Content starts

import Summits.ResolutionOfSingularities.ResolutionOfSingularities.Theorems.LossEntryW34
import Summits.ResolutionOfSingularities.ResolutionOfSingularities.Theorems.WildDescent14
import HarnessLib

/-!
# LossEntryW35 — HYP-FREE BY-NAME READINGS after the lossy cell (decomp-res lens-3 g29, node «LossEntryWalk», part W35′)

`LossEntryW33.lean` decides the LOSSY strict cell hypothesis-free
(`LossEpisode.noLossyStrictTailsDeep : WallCut.NoLossyStrictTailsDeep`).  The tree ALREADY holds, hypothesis-free,
`WildDescent.defectWalksDeep_iff_lossy : MaxContactCut.DefectWalksDeep ↔ WallCut.NoLossyStrictTailsDeep`
(`Theorems/WildDescent14.lean`, built on `WallFrames.balancedWallPort_holds : WallCut.BalancedWallPort`,
`Theorems/WallFrames16.lean`), and both δ-balanced strict cells (`WallFrames.noTameBalancedStrictTailsDeep_holds`,
`WildDescent.noWildBalancedStrictTailsDeep_holds` — cited, not restated).  Composing these with the landed unconditional
directions gives four class statements HYPOTHESIS-FREE and BY NAME in the `WallCut` namespace, for citation:
`noSmallDeadStrictHighSkewJointTailsDeep_holds`, `noHighSkewJointTailsDeep_holds`, `noSkewJointTailsDeep_holds`
(lens-5's coefficient class), `noMonomialRegimeSkewStalledTailsDeep_holds` (lens-5's monomial-regime class).

The route ITEMS these classes underlie (27367 `ECNoSmallDeadStrictHighSkewJointTailsDeep`, 28122 `CFNoSkewJointTailsDeep`,
31770, 31769, …) are closed by name ELSEWHERE (`Theorems/ColumnLedger.lean`, lens-5 g40; `Theorems/DefectWalksDeepHolds.lean`,
census) per CRITIC-LEDGER letter 238l — this file deliberately states NO `Theses` decl.  Nothing here is new mathematics:
every proof is a composition of landed theorems (standard axioms only).
-/

namespace Summit.ResolutionOfSingularities.ResolutionOfSingularities.Theorems.WallCut

open Summit.ResolutionOfSingularities.ResolutionOfSingularities.Theorems.FreezeCut

/-- **The column's residual class HOLDS, hypothesis-free:** no small-dead strict high skew joint tails. [new;
composition of `LossEpisode.noLossyStrictTailsDeep` (W33), `WildDescent.defectWalksDeep_of_lossy'` (WildDescent14) and
`ExtinctionCut.smallDeadStrict_of_defectWalksDeep`] [folklore] -/
theorem noSmallDeadStrictHighSkewJointTailsDeep_holds : NoSmallDeadStrictHighSkewJointTailsDeep :=
  ExtinctionCut.smallDeadStrict_of_defectWalksDeep
    (WildDescent.defectWalksDeep_of_lossy' LossEpisode.noLossyStrictTailsDeep)

/-- The HIGH-SKEW joint class HOLDS, hypothesis-free (port fed with `WallFrames.balancedWallPort_holds`). [new;
composition] [folklore] -/
theorem noHighSkewJointTailsDeep_holds : NoHighSkewJointTailsDeep :=
  (highSkew_iff_wild_of_port WallFrames.balancedWallPort_holds).mpr WildDescent.noWildBalancedStrictTailsDeep_holds

/-- lens-5's SKEW COEFFICIENT class HOLDS, hypothesis-free. [new; composition] [folklore] -/
theorem noSkewJointTailsDeep_holds : CoefficientCut.NoSkewJointTailsDeep :=
  (skew_iff_wild_of_port WallFrames.balancedWallPort_holds).mpr WildDescent.noWildBalancedStrictTailsDeep_holds

/-- lens-5's MONOMIAL-REGIME skew stalled class HOLDS, hypothesis-free. [new; composition] [folklore] -/
theorem noMonomialRegimeSkewStalledTailsDeep_holds : StallVertex.NoMonomialRegimeSkewStalledTailsDeep :=
  (monomialRegime_iff_wild_of_port WallFrames.balancedWallPort_holds).mpr WildDescent.noWildBalancedStrictTailsDeep_holds

end Summit.ResolutionOfSingularities.ResolutionOfSingularities.Theorems.WallCut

Content ends

(TASK ITEM)
Out of the records above, pick each line that contains the string "with".

(EXPECTED ANSWER)
`WildDescent.noWildBalancedStrictTailsDeep_holds` — cited, not restated).  Composing these with the landed unconditional
/-- The HIGH-SKEW joint class HOLDS, hypothesis-free (port fed with `WallFrames.balancedWallPort_holds`). [new;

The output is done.